> [RECORDS PROVIDED]
/-- NAMED FACT (corrected parameter) — **Lichtman 2020, Proposition 3.2 (key major arc estimate for
`λ`) along `S_c`, `c ≥ 100`**: the statement `Lichtman2020_majorArcEstimate` of
`MoebiusShiftedPrimesArcs.lean` with `lichtmanTypical` replaced by `lichtmanTypicalWith c`, for every
`c ≥ 100`.  PROVED below from Proposition 3.4 along `S_c`
(`Lichtman2020_majorArcEstimateWith_of_liouvilleMeanSquareWith`).
Users take `(h : Lichtman2020_majorArcEstimateWith)`. [cite: Lichtman2020, Proposition 3.2] -/
def Lichtman2020_majorArcEstimateWith : Prop :=
  ∀ c : ℝ, 100 ≤ c → ∀ A : ℝ, 5 < A → ∀ δ : ℝ, 0 < δ → ∀ H : ℕ → ℕ,
    Tendsto (fun X : ℕ => Real.log (H X) / Real.log (Real.log X)) atTop atTop →
    (∀ᶠ X : ℕ in atTop, (H X : ℝ) ≤ Real.exp (Real.log X ^ (2 / 3 : ℝ))) →
    ∃ C : ℝ, ∀ᶠ X : ℕ in atTop, ∀ d : ℕ, 1 ≤ d → (d : ℝ) ≤ Real.log X ^ A →
      ∀ α ∈ lichtmanMajorArcs (Real.log X ^ A) ((H X : ℝ) / Real.log X ^ (4 * A)),
        ∫ x in (0 : ℝ)..X,
            ‖liouvilleTwistedSum
                ((Icc ⌈x / d⌉₊ ⌊(x + H X) / d⌋₊).filter (lichtmanTypicalWith c X A δ (H X))) α‖
          ≤ C * ((H X : ℝ) * X / ((d : ℝ) * Real.log X ^ A))

/-- NAMED FACT (corrected parameter) — **Lichtman 2020, Proposition 2.3 in the regime
`H ≤ exp((log X)^{2/3})`, along `S_c`, `c ≥ 100`**: the statement
`Lichtman2020_keyFourierEstimateLiouville'` of `MoebiusShiftedPrimesArcs.lean` with `lichtmanTypical`
replaced by `lichtmanTypicalWith c`, for every `c ≥ 100`.  PROVED below from the two arcs
(`Lichtman2020_keyFourierEstimateLiouvilleWith'_of_arcs`).
Users take `(h : Lichtman2020_keyFourierEstimateLiouvilleWith')`. [cite: Lichtman2020, Proposition 2.3] -/
def Lichtman2020_keyFourierEstimateLiouvilleWith' : Prop :=
  ∀ c : ℝ, 100 ≤ c → ∀ A : ℝ, 5 < A → ∀ δ : ℝ, 0 < δ → ∀ H : ℕ → ℕ,
    Tendsto (fun X : ℕ => Real.log (H X) / Real.log (Real.log X)) atTop atTop →
    (∀ᶠ X : ℕ in atTop, (H X : ℝ) ≤ Real.exp (Real.log X ^ (2 / 3 : ℝ))) →
    ∃ C : ℝ, ∀ᶠ X : ℕ in atTop, ∀ d : ℕ, 1 ≤ d → (d : ℝ) ≤ Real.log X ^ A → ∀ α : ℝ,
      ∫ x in (0 : ℝ)..X,
          ‖liouvilleTwistedSum
              ((Icc ⌈x / d⌉₊ ⌊(x + H X) / d⌋₊).filter (lichtmanTypicalWith c X A δ (H X))) α‖
        ≤ C * ((H X : ℝ) * X / ((d : ℝ) ^ (3 / 4 : ℝ) * Real.log X ^ (A / 5)))

namespace Lichtman2020

/-- If every prime `p ≤ d` is `< P₁ = (log X)^{cA}` and `< P₂` (`d ≥ 1`), then `d²m ∈ S_c ↔ m ∈ S_c`
(as `lichtmanTypical_sq_mul_iff`). [folklore] -/
theorem lichtmanTypicalWith_sq_mul_iff {c X A δ Hr : ℝ} {d : ℕ} (hd : 1 ≤ d)
    (h1 : (d : ℝ) < Real.log X ^ (c * A))
    (h2 : (d : ℝ) < Real.exp (Real.log X ^ (2 / 3 + δ / 2))) (m : ℕ) :
    lichtmanTypicalWith c X A δ Hr (d ^ 2 * m) ↔ lichtmanTypicalWith c X A δ Hr m := by
  have hd0 : d ^ 2 ≠ 0 := pow_ne_zero 2 (by omega)
  have hp : ∀ p ∈ (d ^ 2).primeFactors, (p : ℝ) ≤ d := fun p hp => by
    rw [Nat.primeFactors_pow _ two_ne_zero] at hp
    exact_mod_cast Nat.le_of_mem_primeFactors hp
  unfold lichtmanTypicalWith
  rw [hasPrimeFactorIn_mul_iff hd0 (fun p hp' => (hp p hp').trans_lt h1),
    hasPrimeFactorIn_mul_iff hd0 (fun p hp' => (hp p hp').trans_lt h2)]

end Lichtman2020

/-! ### Proposition 2.3_c from the arcs, Theorem 2.2_c from Proposition 2.3_c -/

open Lichtman2020 in
/-- **Proposition 2.3 (regime) from Propositions 3.1 and 3.2, along `S_c`** — the proof of
`Lichtman2020_keyFourierEstimateLiouville'_of_arcs` verbatim (periodicity in `α`, `[0,1] = 𝔐 ∪ 𝔪`,
Prop 3.1 with `g = λ` on `𝔪`, Prop 3.2 on `𝔐`). [cite: Lichtman2020, §3, p. 9] -/
theorem Lichtman2020_keyFourierEstimateLiouvilleWith'_of_arcs (h31 : Lichtman2020_minorArcEstimateWith)
    (h32 : Lichtman2020_majorArcEstimateWith) : Lichtman2020_keyFourierEstimateLiouvilleWith' := by
  intro c hc A hA δ hδ H hH hHexp
  have hA0 : 0 < A := by linarith
  obtain ⟨C₁, hC₁⟩ := h31 c hc A hA δ hδ.le H hH hHexp
  obtain ⟨C₂, hC₂⟩ := h32 c hc A hA δ hδ H hH hHexp
  refine ⟨max (max C₁ C₂) 0, ?_⟩
  have hlog1 : ∀ᶠ X : ℕ in atTop, 1 ≤ Real.log X :=
    (Real.tendsto_log_atTop.comp tendsto_natCast_atTop_atTop).eventually_ge_atTop 1
  filter_upwards [hC₁, hC₂, hlog1] with X h1 h2 hL1 d hd hdW α
  set C : ℝ := max (max C₁ C₂) 0 with hC
  have hC0 : 0 ≤ C := le_max_right _ _
  have hCC₁ : C₁ ≤ C := (le_max_left _ _).trans (le_max_left _ _)
  have hCC₂ : C₂ ≤ C := (le_max_right _ _).trans (le_max_left _ _)
  have hd1 : (1 : ℝ) ≤ d := by exact_mod_cast hd
  have hd0 : (0 : ℝ) < d := by linarith
  have hL0 : 0 < Real.log X := by linarith
  have hden₁ : 0 < (d : ℝ) ^ (3 / 4 : ℝ) * Real.log X ^ (A / 5) :=
    mul_pos (Real.rpow_pos_of_pos hd0 _) (Real.rpow_pos_of_pos hL0 _)
  have hden₂ : 0 < (d : ℝ) * Real.log X ^ A := mul_pos hd0 (Real.rpow_pos_of_pos hL0 _)
  have hnum : 0 ≤ (H X : ℝ) * X := by positivity
  have hkey : (d : ℝ) ^ (3 / 4 : ℝ) * Real.log X ^ (A / 5) ≤ (d : ℝ) * Real.log X ^ A := by
    apply mul_le_mul _ _ (Real.rpow_nonneg hL0.le _) hd0.le
    · calc (d : ℝ) ^ (3 / 4 : ℝ) ≤ (d : ℝ) ^ (1 : ℝ) :=
            Real.rpow_le_rpow_of_exponent_le hd1 (by norm_num)
        _ = d := Real.rpow_one _
    · exact Real.rpow_le_rpow_of_exponent_le hL1 (by linarith)
  -- reduce to `α' = fract α ∈ [0, 1]`
  have hper : ∫ x in (0 : ℝ)..X, ‖liouvilleTwistedSum
      ((Icc ⌈x / d⌉₊ ⌊(x + H X) / d⌋₊).filter (lichtmanTypicalWith c X A δ (H X))) α‖ =
      ∫ x in (0 : ℝ)..X, ‖liouvilleTwistedSum
      ((Icc ⌈x / d⌉₊ ⌊(x + H X) / d⌋₊).filter (lichtmanTypicalWith c X A δ (H X))) (Int.fract α)‖ := by
    simp_rw [liouvilleTwistedSum_fract]
  rw [hper]
  have hmem : Int.fract α ∈ Set.Icc (0 : ℝ) 1 := ⟨Int.fract_nonneg α, (Int.fract_lt_one α).le⟩
  rcases mem_majorArcs_or_minorArcs (W := Real.log X ^ A)
      (Q₁ := (H X : ℝ) / Real.log X ^ (4 * A)) hmem with hM | hm
  · -- major arcs: Proposition 3.2
    have hb := h2 d hd hdW (Int.fract α) hM
    refine hb.trans ?_
    calc C₂ * ((H X : ℝ) * X / ((d : ℝ) * Real.log X ^ A))
        ≤ C * ((H X : ℝ) * X / ((d : ℝ) * Real.log X ^ A)) :=
          mul_le_mul_of_nonneg_right hCC₂ (div_nonneg hnum hden₂.le)
      _ ≤ C * ((H X : ℝ) * X / ((d : ℝ) ^ (3 / 4 : ℝ) * Real.log X ^ (A / 5))) :=
          mul_le_mul_of_nonneg_left (div_le_div_of_nonneg_left hnum hden₁ hkey) hC0
  · -- minor arcs: Proposition 3.1 with `g = λ`
    have hg1 : (fun n : ℕ => ((ArithmeticFunction.liouville n : ℤ) : ℂ)) 1 = 1 := by
      simp [ArithmeticFunction.liouville_apply_one]
    have hgmul : ∀ m n : ℕ, (fun n : ℕ => ((ArithmeticFunction.liouville n : ℤ) : ℂ)) (m * n) =
        (fun n : ℕ => ((ArithmeticFunction.liouville n : ℤ) : ℂ)) m *
          (fun n : ℕ => ((ArithmeticFunction.liouville n : ℤ) : ℂ)) n := by
      intro m n
      simp only [ArithmeticFunction.liouville_apply_mul, Int.cast_mul]
    have hgle : ∀ n : ℕ, ‖(fun n : ℕ => ((ArithmeticFunction.liouville n : ℤ) : ℂ)) n‖ ≤ 1 := by
      intro n
      simp only [Complex.norm_intCast]
      exact_mod_cast abs_liouville_le_one n
    have hb := h1 d hd hdW _ hg1 hgmul hgle (Int.fract α) hm
    simp_rw [← liouvilleTwistedSum_eq_twistedSum] at hb
    exact hb.trans (mul_le_mul_of_nonneg_right hCC₁ (div_nonneg hnum hden₁.le))

open Lichtman2020 in
/-- **Theorem 2.2 from Proposition 2.3 (regime), along `S_c`** — the proof of
`Lichtman2020_keyFourierEstimate_of_liouville'` verbatim (`μ = λ * h`, `keyFourier_fixed_bound`), the
invariance of `S_c` under small squares being `lichtmanTypicalWith_sq_mul_iff` (`d² ≤ W < (log X)^{cA}`).
[cite: Lichtman2020, Theorem 2.2 and Proposition 2.3] -/
theorem Lichtman2020_keyFourierEstimateWith_of_liouville'
    (h23 : Lichtman2020_keyFourierEstimateLiouvilleWith') : Lichtman2020_keyFourierEstimateWith := by
  intro c hc A hA δ hδ H hH hHexp
  have hA0 : 0 < A := by linarith
  have hone := eventually_one_le_H hH
  obtain ⟨C, hC⟩ := h23 c hc A hA δ hδ H hH hHexp
  refine ⟨3 * max C 0 + 4, ?_⟩
  have hW4 : ∀ᶠ X : ℕ in atTop, 4 ≤ Real.log X ^ A :=
    ((tendsto_rpow_atTop hA0).comp tendsto_log_natCast).eventually_ge_atTop 4
  filter_upwards [hC, hHexp, hone, hW4, tendsto_log_natCast.eventually_gt_atTop 1,
    eventually_sqrtW_lt_P2 A δ hδ, eventually_gt_atTop 0] with X hCX hHX h1 hW4X hL1 hP2 hX0 α
  have hX0' : (0 : ℝ) < X := by exact_mod_cast hX0
  have hL0 : 0 < Real.log X := by linarith
  set W : ℝ := Real.log X ^ A with hW
  have hW0 : 0 < W := by rw [hW]; exact Real.rpow_pos_of_pos hL0 _
  have hW15 : W ^ (1 / 5 : ℝ) = Real.log X ^ (A / 5) := by
    rw [hW, ← Real.rpow_mul hL0.le]; ring_nf
  have hHleX : H X ≤ X := by
    have h2 : Real.log X ^ (2 / 3 : ℝ) ≤ Real.log X := by
      calc Real.log X ^ (2 / 3 : ℝ) ≤ Real.log X ^ (1 : ℝ) :=
            Real.rpow_le_rpow_of_exponent_le hL1.le (by norm_num)
        _ = Real.log X := Real.rpow_one _
    have h3 : (H X : ℝ) ≤ X := by
      calc (H X : ℝ) ≤ Real.exp (Real.log X ^ (2 / 3 : ℝ)) := hHX
        _ ≤ Real.exp (Real.log X) := Real.exp_le_exp.mpr h2
        _ = X := Real.exp_log hX0'
    exact_mod_cast h3
  rw [integral_window_eq_sum (fun s => ‖moebiusTwistedSum (s.filter (lichtmanTypicalWith c X A δ (H X))) α‖)
    X (H X) h1]
  set M : ℕ := ⌊Real.sqrt W⌋₊ with hM
  have hMle : (M : ℝ) ≤ Real.sqrt W := Nat.floor_le (Real.sqrt_nonneg _)
  have hsqrtW : Real.sqrt W = Real.log X ^ (A / 2) := by
    rw [Real.sqrt_eq_rpow, hW, ← Real.rpow_mul hL0.le]; ring_nf
  have hS : ∀ d : ℕ, 1 ≤ d → d ≤ M → ∀ m : ℕ,
      lichtmanTypicalWith c X A δ (H X) (d ^ 2 * m) ↔ lichtmanTypicalWith c X A δ (H X) m := by
    intro d hd hdM m
    have hdW : (d : ℝ) ≤ Real.log X ^ (A / 2) := by
      rw [← hsqrtW]; exact le_trans (by exact_mod_cast hdM) hMle
    refine lichtmanTypicalWith_sq_mul_iff hd (lt_of_le_of_lt hdW ?_) (lt_of_le_of_lt hdW hP2) m
    exact Real.rpow_lt_rpow_of_exponent_lt hL1 (by nlinarith)
  have hP23 : ∀ e : ℕ, 1 ≤ e → (e : ℝ) ≤ W → ∀ β : ℝ,
      ∑ k ∈ Icc 1 X, ‖liouvilleTwistedSum ((windowDiv e (H X) k).filter
          (lichtmanTypicalWith c X A δ (H X))) β‖ ≤
        max C 0 * ((H X : ℝ) * X / ((e : ℝ) ^ (3 / 4 : ℝ) * W ^ (1 / 5 : ℝ))) := by
    intro e he heW β
    have h := hCX e he heW β
    rw [integral_window_div_eq_sum (fun s => ‖liouvilleTwistedSum (s.filter
      (lichtmanTypicalWith c X A δ (H X))) β‖) X (H X) e he] at h
    rw [hW15]
    refine h.trans (mul_le_mul_of_nonneg_right (le_max_left _ _) ?_)
    have : 0 < (e : ℝ) ^ (3 / 4 : ℝ) := Real.rpow_pos_of_pos (by exact_mod_cast he) _
    positivity
  have hmain := keyFourier_fixed_bound (lichtmanTypicalWith c X A δ (H X)) α h1 hHleX hW4X hM le_rfl
    (le_max_right C 0) hP23 hS
  rw [hW15] at hmain
  exact hmain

> [EXERCISE DETAILS] Retype the portion of the data above that starts on the line with "hL1 (by linarith)" and finishes on the line with "simp only [Complex.norm_intCast]", including both of those lines.

> [YOUR SOLUTION]
    · exact Real.rpow_le_rpow_of_exponent_le hL1 (by linarith)
  -- reduce to `α' = fract α ∈ [0, 1]`
  have hper : ∫ x in (0 : ℝ)..X, ‖liouvilleTwistedSum
      ((Icc ⌈x / d⌉₊ ⌊(x + H X) / d⌋₊).filter (lichtmanTypicalWith c X A δ (H X))) α‖ =
      ∫ x in (0 : ℝ)..X, ‖liouvilleTwistedSum
      ((Icc ⌈x / d⌉₊ ⌊(x + H X) / d⌋₊).filter (lichtmanTypicalWith c X A δ (H X))) (Int.fract α)‖ := by
    simp_rw [liouvilleTwistedSum_fract]
  rw [hper]
  have hmem : Int.fract α ∈ Set.Icc (0 : ℝ) 1 := ⟨Int.fract_nonneg α, (Int.fract_lt_one α).le⟩
  rcases mem_majorArcs_or_minorArcs (W := Real.log X ^ A)
      (Q₁ := (H X : ℝ) / Real.log X ^ (4 * A)) hmem with hM | hm
  · -- major arcs: Proposition 3.2
    have hb := h2 d hd hdW (Int.fract α) hM
    refine hb.trans ?_
    calc C₂ * ((H X : ℝ) * X / ((d : ℝ) * Real.log X ^ A))
        ≤ C * ((H X : ℝ) * X / ((d : ℝ) * Real.log X ^ A)) :=
          mul_le_mul_of_nonneg_right hCC₂ (div_nonneg hnum hden₂.le)
      _ ≤ C * ((H X : ℝ) * X / ((d : ℝ) ^ (3 / 4 : ℝ) * Real.log X ^ (A / 5))) :=
          mul_le_mul_of_nonneg_left (div_le_div_of_nonneg_left hnum hden₁ hkey) hC0
  · -- minor arcs: Proposition 3.1 with `g = λ`
    have hg1 : (fun n : ℕ => ((ArithmeticFunction.liouville n : ℤ) : ℂ)) 1 = 1 := by
      simp [ArithmeticFunction.liouville_apply_one]
    have hgmul : ∀ m n : ℕ, (fun n : ℕ => ((ArithmeticFunction.liouville n : ℤ) : ℂ)) (m * n) =
        (fun n : ℕ => ((ArithmeticFunction.liouville n : ℤ) : ℂ)) m *
          (fun n : ℕ => ((ArithmeticFunction.liouville n : ℤ) : ℂ)) n := by
      intro m n
      simp only [ArithmeticFunction.liouville_apply_mul, Int.cast_mul]
    have hgle : ∀ n : ℕ, ‖(fun n : ℕ => ((ArithmeticFunction.liouville n : ℤ) : ℂ)) n‖ ≤ 1 := by
      intro n
      simp only [Complex.norm_intCast]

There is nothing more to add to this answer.